Deste modo, tanto na aviação como na saúde, fatores humanos está se destacando no que tange ao comportamento seguro das pessoas, justamente por buscar elevar os níveis de e-ficiência das operações e o bem-estar dos indivíduos. O treinamento de CRM propicia a prática de gerenciamento moderno, visando o uso adequado e eficaz de todos os recursos disponíveis (humanos, equipamentos e informações) que interagem em um sistema corporativo.
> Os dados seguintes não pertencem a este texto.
/-!
# `AlphaInputsT3AC` — THE BRIDGE, PART 2: the package's data ASSEMBLED into the Literature interface's signature
# `T3AlphaInputsAC.AlphaDataT3 F γ` (`dataT3`, the recipe's `D_of`), and every interface schema the AC construction delivers
# PROVED for it: `Ineq41AE`, `Ineq47AE` (all `j ≤ K`), `ChiRange`, `MainTermIsAction`, `LFShape`, `TrivRegions`, `AdmOnSmall`,
# `RmSize` (closed form, physical-volume extensive), the `EcstBook` identity `Ecst K j = −Σ_{i<j} E^{(i)}`, integrability of `up_j`/`low_j`
# for `j < K`, and `0 ≤ up`, `0 ≤ low` (pointwise)

Lane `pub-balaban3d`, seat alpha-1 (LINE 2 of `defn-AlphaInputsT3AC`, route `UnitScaleTilt`; recipe `pub/pub-balaban3d/LINE2-BRIDGE-RECIPE-
alpha1.md`, evidence on stmt-QuantumFields-18916).  Under the Summit-side socket `AlphaInputsT3AC.Of F 𝔠` (this directory) the package's
∃-bound data at `(γ, K)` are the record `AlphaInputsT3AC.PkgAt` (Bridge, part 1), with AC tower `p.T = towerOfAC 𝔠.lane p.X p.𝔖`.  THIS FILE
reads those objects, run by run, into the interface's field list:

| `AlphaDataT3` field | value at run `K` (`p := h.pkgAt γ hγ hγ1 K`) |
|---|---|
| `Hist K j`, `triv K j` | `Carriers.Hist (F.P K) j`, `Hist.triv` (the tower's own, `TowerFactsAC.triv_towerOfAC_eq`) |
| `Ω K j h i` | `Carriers.Omega M₁ Rcol j h i` at the tower input's `M₁`, `Rcol` (the regions its `plaqsIn`/`Zvol` read) |
| `Adm K j h W` | `m_j(h, W) ≠ 0` — the support of the uncapped Radon–Nikodym masses (`TowerAC.HistWeightsAC`) |
| `LF`, `mainT`, `Pint`, `Zterm`, `χ`, `Estep`, `Rm` | the tower's `p.T.LF j`, `p.T.mainT j`, … |
| `Umin K j h W` | the package's composite minimiser `p.UkH j h W` |
| `Ecst K j` | `p.T.Ecst j − p.E` (route normalisation: `resDensity` starts from `e^{−β_K A}`, the tower from `e^{−E}e^{−β_K A}`) |
| `Loc`, `Pterm`, `enl`, `treeLen` | a PARAMETER `π : AlphaInputsT3AC.PolymerT3 F` — see below |

WHAT IS PROVED (for `D := h.dataT3 γ hγ hγ1 π`, every `π`): `dataT3_ineq41AE`/`dataT3_ineq47AE` (`PkgAt.resDensity_le_ae`/`le_resDensity_ae`,
i.e. Theorem 2 for the AC tower + RN homogeneity), `dataT3_chiRange`, `dataT3_mainTermIsAction` (`PkgAt.mainT_eq`), `dataT3_lfShape`
(`lf_towerOfAC_mono_of_support`/`_shift`), `dataT3_trivRegions` (`Carriers.Omega_triv`), `dataT3_admOnSmall` (the trivial history's mass is
`≥ 1`: `MassesAC.one_le_massRecAC_triv`), `dataT3_Ecst_eq` (`EcstBook` clause (i), `PkgAt.Ecst_sub_E_eq`), `dataT3_up_nonneg`; §3 `dataT3_rmSize`:
`RmSize D (r⋆γ^{3+κ₀}) (L^{−κ₀})` from the CLOSED FORM `PkgAt.Rm_eq` — `Rm^{(K)}_j = r⋆γ^{3+κ₀}·(Σ_{i<j} L^{−κ₀(K−i)})·(2L^m)³`, the booked profile
`rcoef = r⋆(g²)^{3+κ₀}` times the unit `(Lⁱε_K)^{3+κ₀}|T₁^{(i)}| = L^{−κ₀(K−i)}(2L^m)³` (`rem_unit_T3Scales`) — hence contract B6 `dataT3_exp_two_Rm_le`;
§4 `dataT3_integrable_up`/`_low` for `j < K` from the step-`j` (α) rows `hU`/`hPm`/`hPb` (no such row exists at the top level `j = K`).

WHAT IS NOT PROVED, AND WHY (memo LINE2-INTERFACE-MEMO items 4–7; each is an (α) row the lane's `RunAlphaAC` does not carry in the
interface's form, or a Thm-1-side assembly over `AvgAC` not done): the polymer clauses `PintDecomp`/`IsLocal`/`GaugeInv26`/`TermSize`/`LocCover`/
`EnlBounded` — they concern ONLY the parameter `π` against the tower's `Pint`/`Umin` (the lane's `Pint = pintOfSeries` IS a finite sum of
localised `StepSeries` activities, but their re-indexing into `Loc/Pterm` and the per-term (26)/locality are not lane rows); the minimiser rows
`Constraint42Top`/`Regularity68`/`UminTrivIsRegMinimiser`; the sizes `PintSize` ((46), the Thm-1 row `bound46` over `AvgAC`) and `EcstBook` (ii)
(`|E^{(i)}| ≤ C|T₁^{(i)}|` with `C` uniform in `K`: the lane's step constants are affine in `|log g_i|`, cf. card `ecst-gaussian-mass-obstruction`);
`RepAtHeights` (needs the identification `A(U_k V) = minActionRegPr V`); `EnvelopeRegular` at `j = K` and its positivity clause `0 < ∫ low_j`
(positivity of the Haar measure of the small window).  DESIGN NOTE for the interface pen (recorded, not acted on): with `Adm :=`
mass support (the only choice compatible with `LFShape` for `LFAC`) and the lane's trivial mass floored at `1`, `Adm K j triv W` holds for EVERY
datum `W`, so `AdmOnSmall` is free but the `Adm`-conditioned minimiser rows at the trivial history quantify over all data.  CONDITIONAL on the
package; nothing of [Balaban1985UV3] is asserted.

References: T. Bałaban, Commun. Math. Phys. 102 (1985) 255–275 [Balaban1985UV3], (38)–(43) p.266, (47) p.267, (62)–(64) pp.271–273, Thm 2 p.272.
-/

set_option autoImplicit false

noncomputable section

namespace Summit.QuantumFields.YangMills.Theorems

open MeasureTheory
open Literature.MathematicalPhysics.QuantumFieldTheory.Balaban1983to89
open Literature.MathematicalPhysics.QuantumFieldTheory.Balaban1983to89.T3ContinuumYM3Torus
open Literature.MathematicalPhysics.QuantumFieldTheory.Balaban1983to89.T3UnitLawDensityEML (ℰp)
open Literature.MathematicalPhysics.QuantumFieldTheory.Balaban1983to89.T3RestrictedUnitDensity (towerDensity resDensity)
open Literature.MathematicalPhysics.QuantumFieldTheory.Balaban1983to89.T3AlphaInputsAC
open Literature.MathematicalPhysics.QuantumFieldTheory.Balaban1985CMP102
open Literature.MathematicalPhysics.QuantumFieldTheory.Balaban1985CMP102.Setting
open Summit.QuantumFields.Balaban3D.Carriers
open Summit.QuantumFields.Balaban3D.Proofs.Primitives
open Summit.QuantumFields.Balaban3D.Proofs.ScalesArithmetic (volT_eq card_site_eq)
open Summit.QuantumFields.Balaban3D.Proofs.Inputs (rcoefOf_carrier)
open Summit.QuantumFields.Balaban3D.Proofs.TowerAC
open Summit.QuantumFields.Balaban3D.Proofs.StandardAC
open Summit.QuantumFields.Balaban3D.Proofs.InputsAC
open Summit.QuantumFields.Balaban3D.Proofs.TowerFactsAC
open Summit.QuantumFields.Balaban3D.Proofs.TransportAC (integrable_mul_exp_of_le)
open Summit.QuantumFields.Balaban3D.Proofs (Bound55Std.measurable_actionEta Bound55Std.actionEta_nonneg)

/-! ## §1 The polymer fields (a parameter) and the assembled datum -/

/-- **THE POLYMER FIELDS OF THE INTERFACE, AS A PARAMETER**: localisation domains `Loc`, individual interaction terms `Pterm = 𝒫_i(Y, U)`,
enlargement `enl = X ↦ X̃` and linear size `treeLen = 𝓛(Y)` in the interface's run-`K` currency ([Balaban1985UV3] (24)–(25) p.262, p.263,
(43) p.266).  The AC tower carries the interaction SUM `Pint` (43) but not this indexing of its terms; the assembled datum takes them as given
(the clauses `PintDecomp`/`IsLocal`/`GaugeInv26`/`TermSize`/`LocCover`/`EnlBounded` are then conditions on this parameter alone).
[cite: Balaban1985UV3, (24)-(25) p.262 and (43) p.266] -/
structure AlphaInputsT3AC.PolymerT3 (F : T3Family) where
  /-- the localisation domains `Y_i` of level `i` summed in (43) for the history `h` -/
  Loc : (K j : ℕ) → Hist (F.P K) j → ℕ → Finset (Set (Site (F.P K) 0))
  /-- the individual interaction terms `𝒫_i(Y, U)` -/
  Pterm : (K i : ℕ) → Set (Site (F.P K) 0) → GaugeField (F.P K) 0 (Matrix.specialUnitaryGroup (Fin 2) ℂ) → ℝ
  /-- the enlargement `X ↦ X̃` -/
  enl : (K i : ℕ) → Set (Site (F.P K) 0) → Set (Site (F.P K) 0)
  /-- the linear size `𝓛(Y)` -/
  treeLen : (K i : ℕ) → Set (Site (F.P K) 0) → ℝ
Assim, abre-se espaço para especialistas e cientistas de áreas de estudo interdisciplinar, para a reflexão quanto aos benefícios que a gestão em saúde pode ter ao compartilhar experiências e aprendizados com a aviação.
Portanto, o CRM não é apenas uma capacitação, é um programa sistêmico que trabalha a integração e confiança mútua entre os multiprofissionais; reduz falhas humanas; atua na otimização de custos, aumento do lucro e outros indicadores operacionais capazes de entregar excelentes resultados. Organizações que aplicam esta filosofia, preservam a integridade de seus colaboradores e clientes, protegem a imagem junto aos stakeholders e garantem o sucesso dos negócios. Em resumo, CRM salva vidas!
*Daniela Gonçalves, é Especialista em Fator Humano Aeronáutico, tendo sido pioneira na gestão da implementação do treinamento de CRM na maior companhia aérea da América Latina; atua como Consultora de treinamento e desenvolvimento humano e organizacional da Veraque e é Professora de cursos de gestão e Coordenadora de pós-graduação da Estácio, campus Conceição.